## EXERCISE DETAILS
In the material below, the lines from the one containing "rw [mem_closedBall_zero_iff] at h" through the one containing "## §2 Along" are to be given again exactly, ends included, and no others.

(DATA SHOWN)

import Summits.QuantumFields.YangMills.Theses.RecentredCoverTransfer
import Summits.QuantumFields.YangMills.Theorems.RecentredCoverTransferNearDiagonalVanishingCount
import HarnessLib

/-!
# Route `RecentredCoverTransfer` (LINE g9-B′, planner ym-idea-1 g9), crux `NearDiagonalVanishing` (stmt-QuantumFields-23257) —
# II: the TORUS HALF, and the reduction of the item to its cover half

`NearDiagonalVanishing` (UV half of LINE g9-B′) asks, for `n ≥ 2` and `F ∈ ⁰𝒮` with compact support, that for every `ε` some
`δ > 0` makes the near-diagonal parts (a pair at physical sup-distance `< δ`) of BOTH centred moment sums `≤ ε` eventually along
the leg scheme: on the checkerboard cover and on the straight torus.  Critic idea-crit-4 (verdict on LINE g9-B′, 2026-08-28):
«torus half provable now (MomentBounds6), cover half ≤ 23143 `CoverMomentBounds6`».  This file proves the torus half and reduces
the item to the cover half:

* §1 `torus_near_sum_le` — at ONE lattice in the regime `0 < a ≤ min(1, ℓ₄, δ)`, `L ≥ 14`, `L ≥ a⁻²`, `β ≥ β₄`: the torus
  near-diagonal sum is `≤ K₀ⁿ·S(F)·n²·(2K_F+1)^{4(n−1)}·(3δ)⁴`.  No new analysis: the tree's E0′ toolkit VI-c
  `OSLegsFromFemtoAndGap.pointwise_bound` (wrap / near-diagonal / separated regimes; the infinite-order vanishing of `⁰𝒮` at the
  coincidence locus is built in) gives `|W(x)|·‖F(a x)‖ ≤ K₀ⁿ a^{4n} S(F)` at EVERY multi-site, and part I
  (`NearDiagonal.near_sum_le`) counts the near tuples inside the support;
* §2 ★ `torus_nearDiagonal_eventually` — the torus clause of `NearDiagonalVanishing` verbatim under its binders
  (`MomentBounds6 ⇒ MomentBounds`, `IsLegScheme`: `a_k = a(β_k) → 0`, `β_k → ∞`, `a_k ≤ 1/24`, `L_k ≥ 14`, `L_k ≥ a_k⁻²`);
* §3 ★ `nearDiagonalVanishing_of_coverHalf` — the COVER clause (stated inline, = what 23143 `CoverMomentBounds6` must deliver)
  implies `Theses.RecentredCoverTransfer.NearDiagonalVanishing` BY NAME (`δ := min δ_C δ_T`, monotonicity in `δ`).

Width seat ym-line-sfw-p2-w2 g23 (cell ym-idea-1; free hands), `--supports stmt-QuantumFields-23257`.  THEOREMS ONLY.  HONEST FRAMING:
the cover half (cell-uniform single-scale ceilings on the D₄ cover, 23143) stays OPEN, so 23257 is NOT closed by this file; no crux,
no rung (R2d ROT is a RECORD rung) and no summit is proved; the Yang–Mills mass gap is NOT proved by any of this.
-/

set_option autoImplicit false

noncomputable section

open scoped SchwartzMap BigOperators
open MeasureTheory Filter Topology
open Literature.MathematicalPhysics.QuantumFieldTheory Literature.MathematicalPhysics.QuantumLattice
open Literature.MathematicalPhysics.AQFT
open Literature.Probability.LatticeModels (Site box mem_box)
open Summit.QuantumFields.YangMills.Theorems.OSLegsFromFemtoAndGap (torusMoment pointwise_bound
  abs_torusMoment_le_of_momentBounds momentBounds_of_momentBounds6 mul_norm_le_norm_smul_siteToE)
open Summit.QuantumFields.YangMills.Cruxes.OSLegsFromFemtoAndGap.DlrCollarTransfer (MomentBounds MomentBounds6)
open Summit.QuantumFields.YangMills.Theorems.ROT (IsLegScheme PeriodCell)

namespace Summit.QuantumFields.YangMills.Theorems.RecentredCoverTransfer.NearDiagonal

local notation "E4" => EuclideanSpace ℝ (Fin 4)

variable {G : Type} [Group G] [TopologicalSpace G] [IsTopologicalGroup G] [CompactSpace G]
  [MeasurableSpace G] [BorelSpace G]

/-! ## §1 The torus near-diagonal sum at one lattice -/

/-- **Torus near-diagonal sum at one lattice.**  In the regime of the E0′ toolkit (`0 < a ≤ min 1 ℓ₄`, `L ≥ 14`, `L ≥ a⁻²`, the
unpacked `MomentBounds` estimate `H` at `β`), for `n ≥ 2`, `F ∈ ⁰𝒮` supported in the closed ball of radius `K`, and `a ≤ δ`:
the near-diagonal part of `Σ_{x ∈ box(L)ⁿ} |W(x)|·‖F(a x)‖` is `≤ K₀ⁿ·S(F)·n²·(2K+1)^{4(n−1)}·(3δ)⁴`, `K₀, S(F)` the constant and
seminorm budget of `OSLegsFromFemtoAndGap.pointwise_bound`. [folklore] -/
theorem torus_near_sum_le (r : LatticeRep G) {C ℓ₄ C₀ a β δ K : ℝ} {L n : ℕ} (hℓ : 0 < ℓ₄) (hC : 0 ≤ C)
    (hC₀ : ∀ U, |r.curvature.F U| ≤ C₀)
    (H : ∀ (x : Fin n → Site 4) (R : ℕ), 1 ≤ R → (R : ℝ) * a ≤ ℓ₄ → 4 * R + 8 ≤ L →
      (∀ i j : Fin n, i ≠ j → ∃ k : Fin 4,
        (2 * (R : ℤ) + 4) ≤ |((((x i k - x j k : ℤ) : ZMod (2 * L + 1))).valMinAbs : ℤ)|) →
      |torusMoment r.ρ β L r.curvature.F (wilsonTorusMean r.ρ β L r.curvature.F) x| ≤ (C / (R : ℝ) ^ 4) ^ n)
    (ha : 0 < a) (ha1 : a ≤ 1) (haℓ : a ≤ ℓ₄) (haδ : a ≤ δ) (hL14 : 14 ≤ L) (hLa : a⁻¹ * a⁻¹ ≤ L)
    (hn : 2 ≤ n) (F : 𝓢((Fin n → E4), ℂ)) (hF : IsOffDiagonal F) (hK : 0 ≤ K)
    (hFK : tsupport (F : (Fin n → E4) → ℂ) ⊆ Metric.closedBall 0 K) :
    ∑ x ∈ Fintype.piFinset (fun _ : Fin n => box 4 L),
        (if (∃ i j : Fin n, i ≠ j ∧ ∀ l : Fin 4, a * |((x i l - x j l : ℤ) : ℝ)| < δ) then
          |torusMoment r.ρ β L r.curvature.F (wilsonTorusMean r.ρ β L r.curvature.F) x| *
            ‖F (fun i => a • siteToE (x i))‖ else 0) ≤
      ((C₀ + C₀) * 2 ^ 4 * 3 ^ 6 + (C₀ + C₀) * 2 ^ 6 * 10 ^ 4 + 16 * C * 2 ^ 6 * (2 / ℓ₄ + 24) ^ 4) ^ n *
          (SchwartzMap.seminorm ℂ 0 (4 * n) F + SchwartzMap.seminorm ℂ (6 * n) (4 * n) F +
            SchwartzMap.seminorm ℂ 0 0 F + SchwartzMap.seminorm ℂ (6 * n) 0 F +
            SchwartzMap.seminorm ℂ (10 * n) 0 F) *
        ((n : ℝ) ^ 2 * (2 * K + 1) ^ (4 * (n - 1)) * (3 * δ) ^ 4) := by
  have hC₀0 : 0 ≤ C₀ := le_trans (abs_nonneg _) (hC₀ (fun _ => 1))
  set Kpt : ℝ := (C₀ + C₀) * 2 ^ 4 * 3 ^ 6 + (C₀ + C₀) * 2 ^ 6 * 10 ^ 4 + 16 * C * 2 ^ 6 * (2 / ℓ₄ + 24) ^ 4
    with hKpt
  set Ssum : ℝ := SchwartzMap.seminorm ℂ 0 (4 * n) F + SchwartzMap.seminorm ℂ (6 * n) (4 * n) F +
    SchwartzMap.seminorm ℂ 0 0 F + SchwartzMap.seminorm ℂ (6 * n) 0 F + SchwartzMap.seminorm ℂ (10 * n) 0 F
    with hSsum
  have hKpt0 : 0 ≤ Kpt := by rw [hKpt]; positivity
  have hSsum0 : 0 ≤ Ssum := by rw [hSsum]; positivity
  refine near_sum_le hn
    (fun x => torusMoment r.ρ β L r.curvature.F (wilsonTorusMean r.ρ β L r.curvature.F) x)
    (fun x => ‖F (fun i => a • siteToE (x i))‖) (fun x => norm_nonneg _) ha ha1 haδ hK
    (mul_nonneg (pow_nonneg hKpt0 n) hSsum0) ?_ ?_ L
  · -- the dimension-4 pointwise bound from toolkit VI-c (drop the weight `(1 + ‖a x‖)^{6n} ≥ 1`)
    intro x
    have h := pointwise_bound r hℓ hC hC₀ H ha ha1 haℓ hL14 hLa hn F hF x
    have h1 : 1 ≤ (1 + ‖(fun i => a • siteToE (x i))‖) ^ (6 * n) :=
      one_le_pow₀ (by linarith [norm_nonneg (fun i => a • siteToE (x i))])
    have h0 : 0 ≤ |torusMoment r.ρ β L r.curvature.F (wilsonTorusMean r.ρ β L r.curvature.F) x| *
        ‖F (fun i => a • siteToE (x i))‖ := mul_nonneg (abs_nonneg _) (norm_nonneg _)
    calc |torusMoment r.ρ β L r.curvature.F (wilsonTorusMean r.ρ β L r.curvature.F) x| *
          ‖F (fun i => a • siteToE (x i))‖
        ≤ |torusMoment r.ρ β L r.curvature.F (wilsonTorusMean r.ρ β L r.curvature.F) x| *
          ‖F (fun i => a • siteToE (x i))‖ * (1 + ‖(fun i => a • siteToE (x i))‖) ^ (6 * n) :=
          le_mul_of_one_le_right h0 h1
      _ ≤ Kpt ^ n * a ^ (4 * n) * Ssum := h
      _ = Kpt ^ n * Ssum * a ^ (4 * n) := by ring
  · -- compact support: a point carried beyond radius `K` kills `F`
    rintro x ⟨i, hi⟩
    have h1 : K < ‖(fun i => a • siteToE (x i)) i‖ := hi.trans_le (mul_norm_le_norm_smul_siteToE ha.le (x i))
    have h2 : F (fun i => a • siteToE (x i)) = 0 := by
      refine image_eq_zero_of_notMem_tsupport fun hmem => ?_
      have h := hFK hmem
      rw [mem_closedBall_zero_iff] at h
      linarith [norm_le_pi_norm (fun i => a • siteToE (x i)) i]
    change ‖F (fun i => a • siteToE (x i))‖ = 0
    rw [h2, norm_zero]

/-! ## §2 Along a leg scheme: the torus clause of `NearDiagonalVanishing` -/

/-- ★ **Torus half of `NearDiagonalVanishing`.**  Under the binders of the crux (`MomentBounds6`, an admissible leg scheme, `n ≥ 2`,
`F ∈ ⁰𝒮` with compact support), for every `ε > 0` there is `δ > 0` such that eventually in `k` the near-diagonal part of the
TORUS centred moment sum is `≤ ε`:
`Σ_{x ∈ box(L_k)ⁿ, ∃ i ≠ j ∀ l, a_k|x_i^l − x_j^l| < δ} |∫ ∏ᵢ (dens_{xᵢ} − m_T(k)) dμ_{T_k}|·‖F(a_k x)‖ ≤ ε`.
Proof: §1 with `δ := min 1 (ε/(A+1))`, `A = K₀ⁿ S(F) n² (2K_F+1)^{4(n−1)}·81`, once `β_k ≥ β₄` and `a_k ≤ min ℓ₄ δ`. [folklore] -/
theorem torus_nearDiagonal_eventually (r : LatticeRep G) (a : ℝ → ℝ) (hMB : MomentBounds6 G r a)
    (sch : SpeciesScheme (YMSpecies G)) (hsch : IsLegScheme a sch) {n : ℕ} (hn : 2 ≤ n)
    (F : 𝓢((Fin n → E4), ℂ)) (hF : IsOffDiagonal F) (hFc : HasCompactSupport (F : (Fin n → E4) → ℂ))
    {ε : ℝ} (hε : 0 < ε) :
    ∃ δ : ℝ, 0 < δ ∧ ∀ᶠ k in atTop,
      (∑ x ∈ Fintype.piFinset (fun _ : Fin n => box 4 (sch.L k)),
        (if (∃ i j : Fin n, i ≠ j ∧ ∀ l : Fin 4, sch.a k * |((x i l - x j l : ℤ) : ℝ)| < δ) then
          |(∫ U, ∏ i, (r.curvature.F (configShift (-(x i)) (torusLift (2 * sch.L k + 1) U)) -
              wilsonTorusMean r.ρ (sch.β k) (sch.L k) r.curvature.F)
            ∂(wilsonMeasure (d := 4) (L := 2 * sch.L k + 1) r.ρ (sch.β k)))| *
            ‖F (fun i => (sch.a k) • siteToE (x i))‖ else 0)) ≤ ε := by
  classical
  obtain ⟨C, β₄, ℓ₄, hℓ, hC, H⟩ := abs_torusMoment_le_of_momentBounds r (momentBounds_of_momentBounds6 r a hMB)
  obtain ⟨C₀, hC₀⟩ := r.curvature.bounded
  have hC₀0 : 0 ≤ C₀ := le_trans (abs_nonneg _) (hC₀ (fun _ => 1))
  obtain ⟨KF, hKF⟩ := (Metric.isBounded_iff_subset_closedBall (0 : Fin n → E4)).1 hFc.isCompact.isBounded
  set K : ℝ := max KF 0 with hKdef
  have hK : 0 ≤ K := le_max_right _ _
  have hFK : tsupport (F : (Fin n → E4) → ℂ) ⊆ Metric.closedBall 0 K :=
    hKF.trans (Metric.closedBall_subset_closedBall (le_max_left _ _))
  set Kpt : ℝ := (C₀ + C₀) * 2 ^ 4 * 3 ^ 6 + (C₀ + C₀) * 2 ^ 6 * 10 ^ 4 + 16 * C * 2 ^ 6 * (2 / ℓ₄ + 24) ^ 4
    with hKpt
  set Ssum : ℝ := SchwartzMap.seminorm ℂ 0 (4 * n) F + SchwartzMap.seminorm ℂ (6 * n) (4 * n) F +
    SchwartzMap.seminorm ℂ 0 0 F + SchwartzMap.seminorm ℂ (6 * n) 0 F + SchwartzMap.seminorm ℂ (10 * n) 0 F
    with hSsum
  have hKpt0 : 0 ≤ Kpt := by rw [hKpt]; positivity
  have hSsum0 : 0 ≤ Ssum := by rw [hSsum]; positivity
  set A : ℝ := Kpt ^ n * Ssum * ((n : ℝ) ^ 2 * (2 * K + 1) ^ (4 * (n - 1)) * 3 ^ 4) with hA
  have hA0 : 0 ≤ A := by rw [hA]; positivity
  set δ : ℝ := min 1 (ε / (A + 1)) with hδdef
  have hδ0 : 0 < δ := lt_min one_pos (div_pos hε (by linarith))
  have hδ1 : δ ≤ 1 := min_le_left _ _
  have hδε : A * δ ≤ ε := by
    have h1 : δ ≤ ε / (A + 1) := min_le_right _ _
    have h2 : A * δ ≤ A * (ε / (A + 1)) := mul_le_mul_of_nonneg_left h1 hA0
    have h3 : A * (ε / (A + 1)) ≤ ε := by
      rw [mul_div_assoc']
      rw [div_le_iff₀ (by linarith)]
      nlinarith
    exact h2.trans h3
  refine ⟨δ, hδ0, ?_⟩
  obtain ⟨hak, hβ, hk⟩ := hsch
  have ev1 : ∀ᶠ k in atTop, β₄ ≤ sch.β k := hβ.eventually_ge_atTop β₄
  have ev2 : ∀ᶠ k in atTop, sch.a k < min ℓ₄ δ := sch.tendsto_a.eventually_lt_const (lt_min hℓ hδ0)
  filter_upwards [ev1, ev2] with k hβk hak2
  obtain ⟨-, hk24, hL14, hLa⟩ := hk k
  have hakpos : 0 < sch.a k := sch.a_pos k
  have hak1 : sch.a k ≤ 1 := hk24.trans (by norm_num)
  have hakℓ : sch.a k ≤ ℓ₄ := (hak2.le).trans (min_le_left _ _)
  have hakδ : sch.a k ≤ δ := (hak2.le).trans (min_le_right _ _)
  -- the unpacked `MomentBounds` estimate at `β_k`, read at the spacing `a_k = a(β_k)`
  have Hk : ∀ (x : Fin n → Site 4) (R : ℕ), 1 ≤ R → (R : ℝ) * sch.a k ≤ ℓ₄ → 4 * R + 8 ≤ sch.L k →
      (∀ i j : Fin n, i ≠ j → ∃ k' : Fin 4,
        (2 * (R : ℤ) + 4) ≤ |((((x i k' - x j k' : ℤ) : ZMod (2 * sch.L k + 1))).valMinAbs : ℤ)|) →
      |torusMoment r.ρ (sch.β k) (sch.L k) r.curvature.F
          (wilsonTorusMean r.ρ (sch.β k) (sch.L k) r.curvature.F) x| ≤ (C / (R : ℝ) ^ 4) ^ n := by
    intro x R hR hRa hRL hsep
    refine H (sch.β k) hβk (sch.L k) n x R hR ?_ hRL hsep
    rw [← hak k]; exact hRa
  have hmain := torus_near_sum_le r hℓ hC hC₀ Hk hakpos hak1 hakℓ hakδ hL14 hLa hn F hF hK hFK
  refine hmain.trans ?_
  have hδ4 : (3 * δ) ^ 4 = 3 ^ 4 * δ ^ 4 := by ring
  have hδpow : δ ^ 4 ≤ δ := by
    have := pow_le_pow_of_le_one hδ0.le hδ1 (show 1 ≤ 4 by norm_num)
    rwa [pow_one] at this
  calc Kpt ^ n * Ssum * ((n : ℝ) ^ 2 * (2 * K + 1) ^ (4 * (n - 1)) * (3 * δ) ^ 4)
      = A * δ ^ 4 := by rw [hδ4, hA]; ring
    _ ≤ A * δ := mul_le_mul_of_nonneg_left hδpow hA0
    _ ≤ ε := hδε

/-! ## §3 Reduction of the crux to its cover half -/

/-- ★ **`NearDiagonalVanishing` from its cover half.**  The COVER clause of the crux — near-diagonal vanishing of the centred moment
sums on the checkerboard cells `C_k` (period lattice `(2L_k+1)·D₄`, transversal `⊇ box(L_k)`), read through `PeriodCell.lift` under
`PeriodCell.measure`, with the same binders — implies `Theses.RecentredCoverTransfer.NearDiagonalVanishing` BY NAME: the torus
clause is `torus_nearDiagonal_eventually` (§2), and the two nearness scales combine as `δ := min δ_C δ_T` because the
near-diagonal indicator sums are monotone in `δ` (`NearDiagonal.ite_near_mono`).  The cover clause is what item
stmt-QuantumFields-23143 `CoverMomentBounds6` (cell-uniform single-scale ceilings on the D₄ cover) plus the `O(a⁴)` recentring
must deliver; it is OPEN and this theorem does not prove it. [folklore] -/
theorem nearDiagonalVanishing_of_coverHalf
    (hcov : open Literature.MathematicalPhysics.QuantumFieldTheory Literature.MathematicalPhysics.QuantumLattice
        Literature.MathematicalPhysics.AQFT Literature.Probability.LatticeModels
        Summit.QuantumFields.YangMills.Cruxes.OSLegsFromFemtoAndGap.DlrCollarTransfer
        Summit.QuantumFields.YangMills.Cruxes.OSLegsAtWeakCouplingC.Sketch
        Summit.QuantumFields.YangMills.Cruxes.OSLegsAtWeakCouplingC.Y2Bridge Summit.QuantumFields.YangMills.Theorems.ROT
        Summit.QuantumFields.YangMills.Theorems.OSLegsFromFemtoAndGap in
      ∀ (G : Type) [Group G] [TopologicalSpace G] [IsTopologicalGroup G] [CompactSpace G], IsCompactSimpleLieGroup G →
      letI : MeasurableSpace G := borel G; haveI : BorelSpace G := ⟨rfl⟩;
      ∀ (r : LatticeRep G) (a : ℝ → ℝ), (∀ β, 0 < a β) → Tendsto a atTop (nhds 0) → MomentBounds6 G r a →
      ∀ sch : SpeciesScheme (YMSpecies G), IsLegScheme a sch → ∀ C : ℕ → PeriodCell 4,
      (∀ k, ((C k).P : Set (Fin 4 → ℤ)) = {z | ∃ w : Fin 4 → ℤ, Even (∑ i, w i) ∧ z = ((2 * sch.L k + 1 : ℕ) : ℤ) • w} ∧
        box 4 (sch.L k) ⊆ (C k).reps) →
      ∀ (n : ℕ), 2 ≤ n → ∀ F : SchwartzMap (Fin n → EuclideanSpace ℝ (Fin 4)) ℂ, IsOffDiagonal F →
      HasCompactSupport (F : (Fin n → EuclideanSpace ℝ (Fin 4)) → ℂ) → ∀ ε : ℝ, 0 < ε → ∃ δ : ℝ, 0 < δ ∧ ∀ᶠ k in atTop,
      (∑ x ∈ Fintype.piFinset (fun _ : Fin n => box 4 (sch.L k)),
        (if (∃ i j : Fin n, i ≠ j ∧ ∀ l : Fin 4, sch.a k * |((x i l - x j l : ℤ) : ℝ)| < δ) then
          |(∫ U, ∏ i, (r.curvature.F (configShift (-(x i)) ((C k).lift U)) -
              wilsonTorusMean r.ρ (sch.β k) (sch.L k) r.curvature.F) ∂((C k).measure r.ρ (sch.β k)))| *
            ‖F (fun i => (sch.a k) • siteToE (x i))‖ else 0)) ≤ ε) :
    Summit.QuantumFields.YangMills.Theses.RecentredCoverTransfer.NearDiagonalVanishing := by
  intro G _ _ _ _ hG
  letI : MeasurableSpace G := borel G
  haveI : BorelSpace G := ⟨rfl⟩
  intro r a ha ha0 hMB sch hsch C hC n hn F hF hFc ε hε
  obtain ⟨δC, hδC, hevC⟩ := hcov G hG r a ha ha0 hMB sch hsch C hC n hn F hF hFc ε hε
  obtain ⟨δT, hδT, hevT⟩ := torus_nearDiagonal_eventually r a hMB sch hsch hn F hF hFc hε
  refine ⟨min δC δT, lt_min hδC hδT, ?_⟩
  filter_upwards [hevC, hevT] with k hCk hTk
  refine ⟨le_trans (Finset.sum_le_sum fun x _ => ?_) hCk, le_trans (Finset.sum_le_sum fun x _ => ?_) hTk⟩
  · exact ite_near_mono (min_le_left _ _) x (mul_nonneg (abs_nonneg _) (norm_nonneg _))
  · exact ite_near_mono (min_le_right _ _) x (mul_nonneg (abs_nonneg _) (norm_nonneg _))

end Summit.QuantumFields.YangMills.Theorems.RecentredCoverTransfer.NearDiagonal

end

(End DATA SHOWN)

## THE COMPLETED TASK
      rw [mem_closedBall_zero_iff] at h
      linarith [norm_le_pi_norm (fun i => a • siteToE (x i)) i]
    change ‖F (fun i => a • siteToE (x i))‖ = 0
    rw [h2, norm_zero]

/-! ## §2 Along a leg scheme: the torus clause of `NearDiagonalVanishing` -/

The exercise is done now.